Lab Life: Duff Lab

We go behind the scenes in Prof Karen Duff’s lab to hear about their research, the importance of teamwork and moving to Grays Inn Road

Prof Karen Duff is the Centre Director of the UK Dementia Research Institute at UCL. Currently, her lab is based at the Cruciform building and is made up of 10 people, including five post-docs and five PhD students. 

Intraneuronal neurofibrillary tangles (NFTs), which consist of pathological accumulations of the protein tau, are a hallmark of several neurodegenerative diseases, including Alzheimer’s Disease and frontotemporal dementia.  Collectively, we refer to this group of diseases as tauopathies.  The main focus of our lab is understanding the causes and consequences of abnormal tau accumulation and the propagation of tauopathy.  Ultimately, we hope that our research will help identify druggable targets that will allow us to prevent, stop, and/or slow down the progression of these diseases.   

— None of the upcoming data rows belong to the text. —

import Literature.NumberTheory.Automorphic.GLnTwoBlockUnipotentHaarTransport
import HarnessLib

/-!
# `Ad` on the box of a two-block parabolic of `GL_n(F)` is a homomorphism (`K_{pq} = K_p K_q`,
# `det K_{mpm⁻¹} = det K_p`, `det(1 - K_{mpm⁻¹}) = det(1 - K_p)`), and the `ℝ≥0∞` product-integral
# substitutions on `X × U_c`

Topic `NumberTheory/Automorphic`; namespace `Literature.NumberTheory.Automorphic`. KERNEL
mathematics only: theorems, no definition, no named fact, no instance, no `sorry`. Road «D-S1»,
letter D-S1c (Rogawski 1990, Lemma 4.13.1 (a), proof p. 70), algebraic and `lintegral` preliminaries
for the regular descent `GLnLeviOrbitalDescent`: `P_c = M_c U_c` a two-block parabolic
(`c : n → Bool`), `K_p` the matrix of `Ad(p)` on the box `𝔲 ≅ R^{I × J}`
(`(K_p)_{(i,j),(i',j')} = p_{i i'} (p⁻¹)_{j' j}`, `parabolic_conj_boxChart`).

* §1 `boxAd_one`, `boxAd_mul` — `K_1 = 1`, **`K_{pq} = K_p K_q`** (any topological commutative ring;
  `(pq) Φ(x) (pq)⁻¹ = p (q Φ(x) q⁻¹) p⁻¹` and injectivity of the box chart);
  `det_boxAd_conj_eq`, `det_one_sub_boxAd_conj_eq` — **`det K_{m p m⁻¹} = det K_p`,
  `det(1 - K_{m p m⁻¹}) = det(1 - K_p)`** (the Jacobians of the descent are class functions on `M`).
* §2 `lintegral_prod_unipotent_conj_eq_mul`,
  `lintegral_prod_unipotent_mul_parabolic_eq_mul` — the `ℝ≥0∞` twins of
  `integral_prod_unipotent_conj_eq_smul` / `integral_prod_unipotent_mul_parabolic_eq_smul`
  (`GLnTwoBlockUnipotentHaarTransport`): for EVERY `G : GL_n(F) → [0, ∞]`,
  **`∫⁻_{X × U_c} G(g u p u⁻¹ g⁻¹) = ‖det(1 - K_p)‖⁻¹ ∫⁻ G(g (u p) g⁻¹)`**,
  **`∫⁻_{X × U_c} G(g (u p) g⁻¹) = ‖det K_p‖ ∫⁻ G(g (p u) g⁻¹)`** (`lintegral_map_equiv` along `id × T`).

## References

* [Rogawski1990] J. D. Rogawski, *Automorphic Representations of Unitary Groups in Three Variables*,
  Ann. of Math. Stud. 123 (1990), §4.13, Lemma 4.13.1 (a) and proof, pp. 69–70.
* [BernsteinZelevinsky1977] I. N. Bernstein, A. V. Zelevinsky, Ann. Sci. ÉNS 10 (1977), 1.7, §2.1.
-/

noncomputable section

open scoped MatrixGroups NNReal ENNReal
open MeasureTheory Measure Matrix Topology

namespace Literature.NumberTheory.Automorphic

open Literature.MeasureTheory.Group
open Literature.NumberTheory.GaloisRepresentations.IsNonarchimedeanLocalField

/-! ### 1. `Ad` on the box is a homomorphism: `K_1 = 1`, `K_{pq} = K_p K_q` -/

section BoxAd

variable {R : Type*} [CommRing R] [TopologicalSpace R] [IsTopologicalRing R]
  {n : Type*} [Fintype n] [DecidableEq n] {c : n → Bool}

omit [TopologicalSpace R] [IsTopologicalRing R] in
/-- `K_1 = 1`: the adjoint action of `1 ∈ P_c` on the box is the identity. [cite: BernsteinZelevinsky1977, §2.1] -/
theorem boxAd_one :
    (Matrix.of fun q q' : {i : n // c i = false} × {j : n // c j = true} =>
        (((1 : standardParabolicGL R c) : GL n R) : Matrix n n R) q.1 q'.1 *
          ((((1 : standardParabolicGL R c)⁻¹ : standardParabolicGL R c) : GL n R) : Matrix n n R)
            q'.2 q.2) = 1 := by
  ext q q'
  simp only [inv_one, OneMemClass.coe_one, Units.val_one, Matrix.of_apply, Matrix.one_apply]
  by_cases h : q = q'
  · subst h; simp
  · rw [if_neg h]
    by_cases h1 : (q.1 : n) = q'.1
    · have h2 : (q'.2 : n) ≠ q.2 := fun h2 => h (Prod.ext (Subtype.ext h1) (Subtype.ext h2.symm))
      rw [if_neg h2, mul_zero]
    · rw [if_neg h1, zero_mul]

/-- **`K_{pq} = K_p K_q`**: `p ↦ K_p`, the matrix of `Ad(p)` on the box, is a homomorphism on `P_c`
(`(pq) Φ(x) (pq)⁻¹ = p (q Φ(x) q⁻¹) p⁻¹`, `parabolic_conj_boxChart`, injectivity of the box chart).
[cite: BernsteinZelevinsky1977, §2.1] -/
theorem boxAd_mul (p p' : standardParabolicGL R c) :
    (Matrix.of fun q q' : {i : n // c i = false} × {j : n // c j = true} =>
        (((p * p' : standardParabolicGL R c) : GL n R) : Matrix n n R) q.1 q'.1 *
          ((((p * p')⁻¹ : standardParabolicGL R c) : GL n R) : Matrix n n R) q'.2 q.2) =
      (Matrix.of fun q q' : {i : n // c i = false} × {j : n // c j = true} =>
        ((p : GL n R) : Matrix n n R) q.1 q'.1 *
          (((p⁻¹ : standardParabolicGL R c) : GL n R) : Matrix n n R) q'.2 q.2) *
      (Matrix.of fun q q' : {i : n // c i = false} × {j : n // c j = true} =>
        ((p' : GL n R) : Matrix n n R) q.1 q'.1 *
          (((p'⁻¹ : standardParabolicGL R c) : GL n R) : Matrix n n R) q'.2 q.2) := by
  classical
  obtain ⟨Φ, hΦ, -, -⟩ := exists_boxHomeomorph_unipotentRadicalP R c
  have hpp := fun x => parabolic_conj_boxChart (Φ : _ → ↥(unipotentRadicalP R c)) hΦ (p * p') x
  have hp := fun x => parabolic_conj_boxChart (Φ : _ → ↥(unipotentRadicalP R c)) hΦ p x
  have hp' := fun x => parabolic_conj_boxChart (Φ : _ → ↥(unipotentRadicalP R c)) hΦ p' x
  generalize (Matrix.of fun q q' : {i : n // c i = false} × {j : n // c j = true} =>
      (((p * p' : standardParabolicGL R c) : GL n R) : Matrix n n R) q.1 q'.1 *
        ((((p * p')⁻¹ : standardParabolicGL R c) : GL n R) : Matrix n n R) q'.2 q.2) = Kpp at hpp ⊢
  generalize (Matrix.of fun q q' : {i : n // c i = false} × {j : n // c j = true} =>
      ((p : GL n R) : Matrix n n R) q.1 q'.1 *
        (((p⁻¹ : standardParabolicGL R c) : GL n R) : Matrix n n R) q'.2 q.2) = Kp at hp ⊢
  generalize (Matrix.of fun q q' : {i : n // c i = false} × {j : n // c j = true} =>
      ((p' : GL n R) : Matrix n n R) q.1 q'.1 *
        (((p'⁻¹ : standardParabolicGL R c) : GL n R) : Matrix n n R) q'.2 q.2) = Kp' at hp' ⊢
  apply (Matrix.toLin' (R := R)).injective
  rw [Matrix.toLin'_mul]
  refine LinearMap.ext fun x => Φ.injective (Subtype.ext ?_)
  rw [LinearMap.comp_apply, ← hpp x, ← hp, ← hp']
  group

/-- **`det K_{m p m⁻¹} = det K_p`** (`K_{m p m⁻¹} = K_m K_p K_{m⁻¹}`, `det K_m det K_{m⁻¹} = 1`).
[cite: BernsteinZelevinsky1977, §2.1] -/
theorem det_boxAd_conj_eq {F : Type*} [Field F] [ValuativeRel F] [TopologicalSpace F]
    [IsNonarchimedeanLocalField F] {c : n → Bool} (m p : standardParabolicGL F c) :
    (Matrix.of fun q q' : {i : n // c i = false} × {j : n // c j = true} =>
        (((m * p * m⁻¹ : standardParabolicGL F c) : GL n F) : Matrix n n F) q.1 q'.1 *
          ((((m * p * m⁻¹)⁻¹ : standardParabolicGL F c) : GL n F) : Matrix n n F) q'.2 q.2).det =
      (Matrix.of fun q q' : {i : n // c i = false} × {j : n // c j = true} =>
        ((p : GL n F) : Matrix n n F) q.1 q'.1 *
          (((p⁻¹ : standardParabolicGL F c) : GL n F) : Matrix n n F) q'.2 q.2).det := by
  have hT : IsTopologicalRing F := inferInstance
  have h := det_boxAd_mul_det_boxAd_inv m
  rw [boxAd_mul, boxAd_mul, inv_inv, Matrix.det_mul, Matrix.det_mul, mul_right_comm, h, one_mul]

/-- **`det(1 - K_{m p m⁻¹}) = det(1 - K_p)`** (`1 - K_{m p m⁻¹} = K_m (1 - K_p) K_{m⁻¹}`,
`K_m K_{m⁻¹} = K_1 = 1`). [cite: Rogawski1990, §4.13, proof of Lemma 4.13.1, p. 70] -/
theorem det_one_sub_boxAd_conj_eq {F : Type*} [Field F] [ValuativeRel F] [TopologicalSpace F]
    [IsNonarchimedeanLocalField F] {c : n → Bool} (m p : standardParabolicGL F c) :
    (1 - Matrix.of fun q q' : {i : n // c i = false} × {j : n // c j = true} =>
        (((m * p * m⁻¹ : standardParabolicGL F c) : GL n F) : Matrix n n F) q.1 q'.1 *
          ((((m * p * m⁻¹)⁻¹ : standardParabolicGL F c) : GL n F) : Matrix n n F) q'.2 q.2).det =
      (1 - Matrix.of fun q q' : {i : n // c i = false} × {j : n // c j = true} =>
        ((p : GL n F) : Matrix n n F) q.1 q'.1 *
          (((p⁻¹ : standardParabolicGL F c) : GL n F) : Matrix n n F) q'.2 q.2).det := by
  have hT : IsTopologicalRing F := inferInstance
  have h1 : (Matrix.of fun q q' : {i : n // c i = false} × {j : n // c j = true} =>
      ((m : GL n F) : Matrix n n F) q.1 q'.1 *
        (((m⁻¹ : standardParabolicGL F c) : GL n F) : Matrix n n F) q'.2 q.2) *
      (Matrix.of fun q q' : {i : n // c i = false} × {j : n // c j = true} =>
        (((m⁻¹ : standardParabolicGL F c) : GL n F) : Matrix n n F) q.1 q'.1 *
          ((((m⁻¹)⁻¹ : standardParabolicGL F c) : GL n F) : Matrix n n F) q'.2 q.2) = 1 := by
    rw [← boxAd_mul, ← boxAd_one (R := F) (c := c)]
    simp only [mul_inv_cancel]
  rw [boxAd_mul, boxAd_mul]
  generalize (Matrix.of fun q q' : {i : n // c i = false} × {j : n // c j = true} =>
      ((m : GL n F) : Matrix n n F) q.1 q'.1 *
        (((m⁻¹ : standardParabolicGL F c) : GL n F) : Matrix n n F) q'.2 q.2) = Km at h1 ⊢
  generalize (Matrix.of fun q q' : {i : n // c i = false} × {j : n // c j = true} =>
      (((m⁻¹ : standardParabolicGL F c) : GL n F) : Matrix n n F) q.1 q'.1 *
        ((((m⁻¹)⁻¹ : standardParabolicGL F c) : GL n F) : Matrix n n F) q'.2 q.2) = Km' at h1 ⊢
  generalize (Matrix.of fun q q' : {i : n // c i = false} × {j : n // c j = true} =>
      ((p : GL n F) : Matrix n n F) q.1 q'.1 *
        (((p⁻¹ : standardParabolicGL F c) : GL n F) : Matrix n n F) q'.2 q.2) = Kp
  have hexp : 1 - Km * Kp * Km' = Km * (1 - Kp) * Km' := by
    rw [Matrix.mul_sub, Matrix.sub_mul, Matrix.mul_one, h1]
  rw [hexp, Matrix.det_mul, Matrix.det_mul, mul_right_comm, ← Matrix.det_mul, h1, Matrix.det_one,
    one_mul]

end BoxAd

/-! ### 2. The substitutions on `X × U_c`, `ℝ≥0∞` version -/

section LIntegral

variable {F : Type*} [Field F] [ValuativeRel F] [TopologicalSpace F] [IsNonarchimedeanLocalField F]
  [MeasurableSpace F] [BorelSpace F]
  {n : Type*} [Fintype n] [DecidableEq n] {c : n → Bool}

omit [ValuativeRel F] [IsNonarchimedeanLocalField F] [MeasurableSpace F] [BorelSpace F] in
/-- Transport of a product `lintegral` along `id × T` for a homeomorphism `T` of `U_c(F)` scaling the
measure by `J`: `∫⁻ G(x, T u) = J ∫⁻ G` (`lintegral_map_equiv`). [folklore] -/
private theorem lintegral_prod_comp_homeomorph_eq_mul {X : Type*} [MeasurableSpace X]
    (κ : Measure X) [SFinite κ]
    [MeasurableSpace ↥(unipotentRadicalGL F c)] [BorelSpace ↥(unipotentRadicalGL F c)]
    (ν : Measure ↥(unipotentRadicalGL F c)) [SFinite ν]
    (T : ↥(unipotentRadicalGL F c) ≃ₜ ↥(unipotentRadicalGL F c)) {J : ℝ≥0}
    (hTν : Measure.map T ν = (J : ℝ≥0∞) • ν) (G : X × ↥(unipotentRadicalGL F c) → ℝ≥0∞) :
    ∫⁻ q, G (q.1, T q.2) ∂(κ.prod ν) = (J : ℝ≥0∞) * ∫⁻ q, G q ∂(κ.prod ν) := by
  set Ψ : X × ↥(unipotentRadicalGL F c) ≃ᵐ X × ↥(unipotentRadicalGL F c) :=
    (MeasurableEquiv.refl X).prodCongr T.toMeasurableEquiv with hΨdef
  have hΨ : Measure.map Ψ (κ.prod ν) = (J : ℝ≥0∞) • κ.prod ν := by
    rw [show (Ψ : X × ↥(unipotentRadicalGL F c) → _) = Prod.map id T from funext fun q => rfl,
      ← Measure.map_prod_map κ ν measurable_id T.continuous.measurable, Measure.map_id, hTν,
      Measure.prod_smul_right]
  have key := lintegral_map_equiv G Ψ (μ := κ.prod ν)
  rw [hΨ, lintegral_smul_measure, smul_eq_mul] at key
  exact key.symm

omit [MeasurableSpace F] [BorelSpace F] in
/-- A Haar measure on `U_c(F) ≅ F^{I × J}` is s-finite. [folklore] -/
private theorem sFinite_haar_unipotentRadicalGL
    [MeasurableSpace ↥(unipotentRadicalGL F c)] [BorelSpace ↥(unipotentRadicalGL F c)]
    (ν : Measure ↥(unipotentRadicalGL F c)) [IsHaarMeasure ν] : SFinite ν := by
  haveI : T2Space F := (isLocalField F).toT2Space
  haveI : SecondCountableTopology F := secondCountableTopology_localField F
  haveI : LocallyCompactSpace F := (isLocalField F).toLocallyCompactSpace
  obtain ⟨Φ, -, -⟩ := exists_boxHomeomorph_unipotentRadicalGL (R := F) c
  haveI := Φ.symm.isClosedEmbedding.locallyCompactSpace
  haveI := Φ.symm.secondCountableTopology
  infer_instance

/-- **`∫⁻_{X × U_c} G(g(x) u p u⁻¹ g(x)⁻¹) = ‖det(1 - K_p)‖_F⁻¹ ∫⁻_{X × U_c} G(g(x) (u p) g(x)⁻¹)`** for EVERY
`G : GL_n(F) → [0, ∞]` (`exists_homeomorph_unipotentRadicalGL_conj_eq`, `lintegral_map_equiv`).
[cite: Rogawski1990, §4.13, proof of Lemma 4.13.1, p. 70] -/
theorem lintegral_prod_unipotent_conj_eq_mul {X : Type*} [MeasurableSpace X] (κ : Measure X)
    [SFinite κ] (g : X → GL n F)
    [MeasurableSpace ↥(unipotentRadicalGL F c)] [BorelSpace ↥(unipotentRadicalGL F c)]
    (ν : Measure ↥(unipotentRadicalGL F c)) [IsHaarMeasure ν] (p : standardParabolicGL F c)
    (hp : (1 - Matrix.of fun q q' : {i : n // c i = false} × {j : n // c j = true} =>
          ((p : GL n F) : Matrix n n F) q.1 q'.1 *
            (((p⁻¹ : standardParabolicGL F c) : GL n F) : Matrix n n F) q'.2 q.2).det ≠ 0)
    (G : GL n F → ℝ≥0∞) :
    ∫⁻ q : X × ↥(unipotentRadicalGL F c),
        G (g q.1 * (q.2 : GL n F) * (p : GL n F) * (g q.1 * (q.2 : GL n F))⁻¹) ∂(κ.prod ν) =
      ((normAbs F ((1 - Matrix.of fun q q' : {i : n // c i = false} × {j : n // c j = true} =>
          ((p : GL n F) : Matrix n n F) q.1 q'.1 *
            (((p⁻¹ : standardParabolicGL F c) : GL n F) : Matrix n n F) q'.2 q.2).det)⁻¹ :
          ℝ≥0) : ℝ≥0∞) *
        ∫⁻ q : X × ↥(unipotentRadicalGL F c),
          G (g q.1 * ((q.2 : GL n F) * (p : GL n F)) * (g q.1)⁻¹) ∂(κ.prod ν) := by
  haveI : SFinite ν := sFinite_haar_unipotentRadicalGL ν
  obtain ⟨T, hT, hTν⟩ := exists_homeomorph_unipotentRadicalGL_conj_eq ν p hp
  rw [← lintegral_prod_comp_homeomorph_eq_mul κ ν T hTν]
  refine lintegral_congr fun q => ?_
  simp only
  rw [← hT q.2, _root_.mul_inv_rev, ← mul_assoc, mul_assoc (g q.1), mul_assoc (g q.1),
    mul_assoc (q.2 : GL n F)]

/-- **`∫⁻_{X × U_c} G(g(x) (u p) g(x)⁻¹) = ‖det K_p‖_F ∫⁻_{X × U_c} G(g(x) (p u) g(x)⁻¹)`** for EVERY
`G : GL_n(F) → [0, ∞]` (`exists_homeomorph_unipotentRadicalGL_parabolic_conj` at `p⁻¹`).
[cite: Rogawski1990, §4.13, proof of Lemma 4.13.1, p. 70] -/
theorem lintegral_prod_unipotent_mul_parabolic_eq_mul {X : Type*} [MeasurableSpace X] (κ : Measure X)
    [SFinite κ] (g : X → GL n F)
    [MeasurableSpace ↥(unipotentRadicalGL F c)] [BorelSpace ↥(unipotentRadicalGL F c)]
    (ν : Measure ↥(unipotentRadicalGL F c)) [IsHaarMeasure ν] (p : standardParabolicGL F c)
    (G : GL n F → ℝ≥0∞) :
    ∫⁻ q : X × ↥(unipotentRadicalGL F c),
        G (g q.1 * ((q.2 : GL n F) * (p : GL n F)) * (g q.1)⁻¹) ∂(κ.prod ν) =
      ((normAbs F (Matrix.of fun q q' : {i : n // c i = false} × {j : n // c j = true} =>
          ((p : GL n F) : Matrix n n F) q.1 q'.1 *
            (((p⁻¹ : standardParabolicGL F c) : GL n F) : Matrix n n F) q'.2 q.2).det : ℝ≥0) : ℝ≥0∞) *
        ∫⁻ q : X × ↥(unipotentRadicalGL F c),
          G (g q.1 * ((p : GL n F) * (q.2 : GL n F)) * (g q.1)⁻¹) ∂(κ.prod ν) := by
  haveI : SFinite ν := sFinite_haar_unipotentRadicalGL ν
  obtain ⟨T, hT, -, hTν⟩ := exists_homeomorph_unipotentRadicalGL_parabolic_conj ν p⁻¹
  have hdet := det_boxAd_mul_det_boxAd_inv p
  simp only [inv_inv] at hT hTν
  generalize (Matrix.of fun q q' : {i : n // c i = false} × {j : n // c j = true} =>
      ((p : GL n F) : Matrix n n F) q.1 q'.1 *
        (((p⁻¹ : standardParabolicGL F c) : GL n F) : Matrix n n F) q'.2 q.2) = K at hdet ⊢
  generalize (Matrix.of fun q q' : {i : n // c i = false} × {j : n // c j = true} =>
      (((p⁻¹ : standardParabolicGL F c) : GL n F) : Matrix n n F) q.1 q'.1 *
        ((p : GL n F) : Matrix n n F) q'.2 q.2) = K' at hdet hTν
  have hK' : (K'.det)⁻¹ = K.det := by
    rw [← mul_eq_one_iff_inv_eq₀ (fun h0 => by simp [h0] at hdet), mul_comm, hdet]
  rw [hK'] at hTν
  rw [← lintegral_prod_comp_homeomorph_eq_mul κ ν T hTν]
  refine lintegral_congr fun q => ?_
  have hgrp : (p : GL n F) * ((p : GL n F)⁻¹ * (q.2 : GL n F) * (p : GL n F)) =
      (q.2 : GL n F) * (p : GL n F) := by group
  simp only
  rw [hT q.2, Subgroup.coe_inv, inv_inv, hgrp]

end LIntegral

end Literature.NumberTheory.Automorphic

As part of this larger aim, we all work on individual projects hoping to address some of the key questions in the field.  This includes identifying why certain neurons are more vulnerable than others to tau aggregation, how we can promote the clearance of these aberrant protein aggregates, and how risk factors, genetic modifiers, or mutations in the tau gene may impact the biological mechanisms behind tauopathies.  We are also very interested in better understanding the mechanisms behind tau spread both between individual neurons and brain regions.    

We also strive to work on the best models of disease. While HEK or SH-SY5Y cells overexpressing your protein of interest are a great way to quickly understand the function of your target, it is crucial to also work with more sophisticated models.

Together with collaborators in the USA, we have developed and published on a direct conversion of fibroblasts into neurons using micro-RNA’s (mINS). mINS have a significant advantage over other commonly used models such as iPSC’s, as they maintain their epigentic age signature and express all six isoforms of tau (Capano et al., 2022). Currently, we work with cell lines taken from health donors and donors which have aberrant mutations in the MAPT (tau) gene.  

With collaborators in Japan, we have also developed and characterised a new tauopathy mouse model.  As the phenotypic profile of many of the current tauopathy models is based on the non-physiological expression of a transgene, which leads to massive overexpression and expression in irrelevant brain areas at inappropriate times, our collaborators at RIKEN have generated a new human tau knock-in mouse model. In these mice, the mouse MAPT gene was replaced with the human MAPT gene, expressing all 6 isoforms of tau under the endogenous mouse tau promoter on chromosome 11 at physiologically relevant levels.

“The Duff lab really works together as a team, and we have all become good friends throughout our time here.  This also provides the perfect environment for us students to graduate from ‘baby scientist’, a term lovingly coined by our post-docs, to ‘expert adult’.  

We all love discussing our ideas with each other and sharing our findings whether this be at our weekly lab meetings, lunch time, or even at the pub. Our lab has a very collaborative atmosphere, where we celebrate each other’s success and help one another when needed.   The Duff lab really works together as a team, and we have all become good friends throughout our time here.  This also provides the perfect environment for us students to graduate from ‘baby scientist’, a term lovingly coined by our post-docs, to ‘expert adult’.  

“We believe collaborations are very important for the advancement of research, and the new Gray’s Inn Road building will provide us with the perfect opportunity to collaborate more directly with clinicians at the forefront of neurodegenerative disease

As well as being part of an incredibly supportive network within the UK DRI, we are proud to say that we also work with a number of collaborators across UCL, the UK, and worldwide. Collaborations allow us to maximise our resources and efficiently address our research questions. Two of these multi-lab, multi-institute projects are: to understand the relationship between tauopathy spread in the hippocampal formation and deficits in spatial navigation in both mouse models and humans with Alzheimer's disease; and to identify the role of genetic modifiers and risk factors in disease diversity. 

We believe collaborations are very important for the advancement of research, and the new Gray’s Inn Road building will provide us with the perfect opportunity to collaborate more directly with clinicians at the forefront of neurodegenerative diseases. We are very excited about the new building and believe that it will enable a more interdisciplinary approach and provide a more complete picture of disease, from bench to bedside. It will also be a great opportunity to have teams from different disciplines within one building to build a cohesive community all working together towards the main goal of providing treatments, and ultimately cures, for neurodegenerative diseases.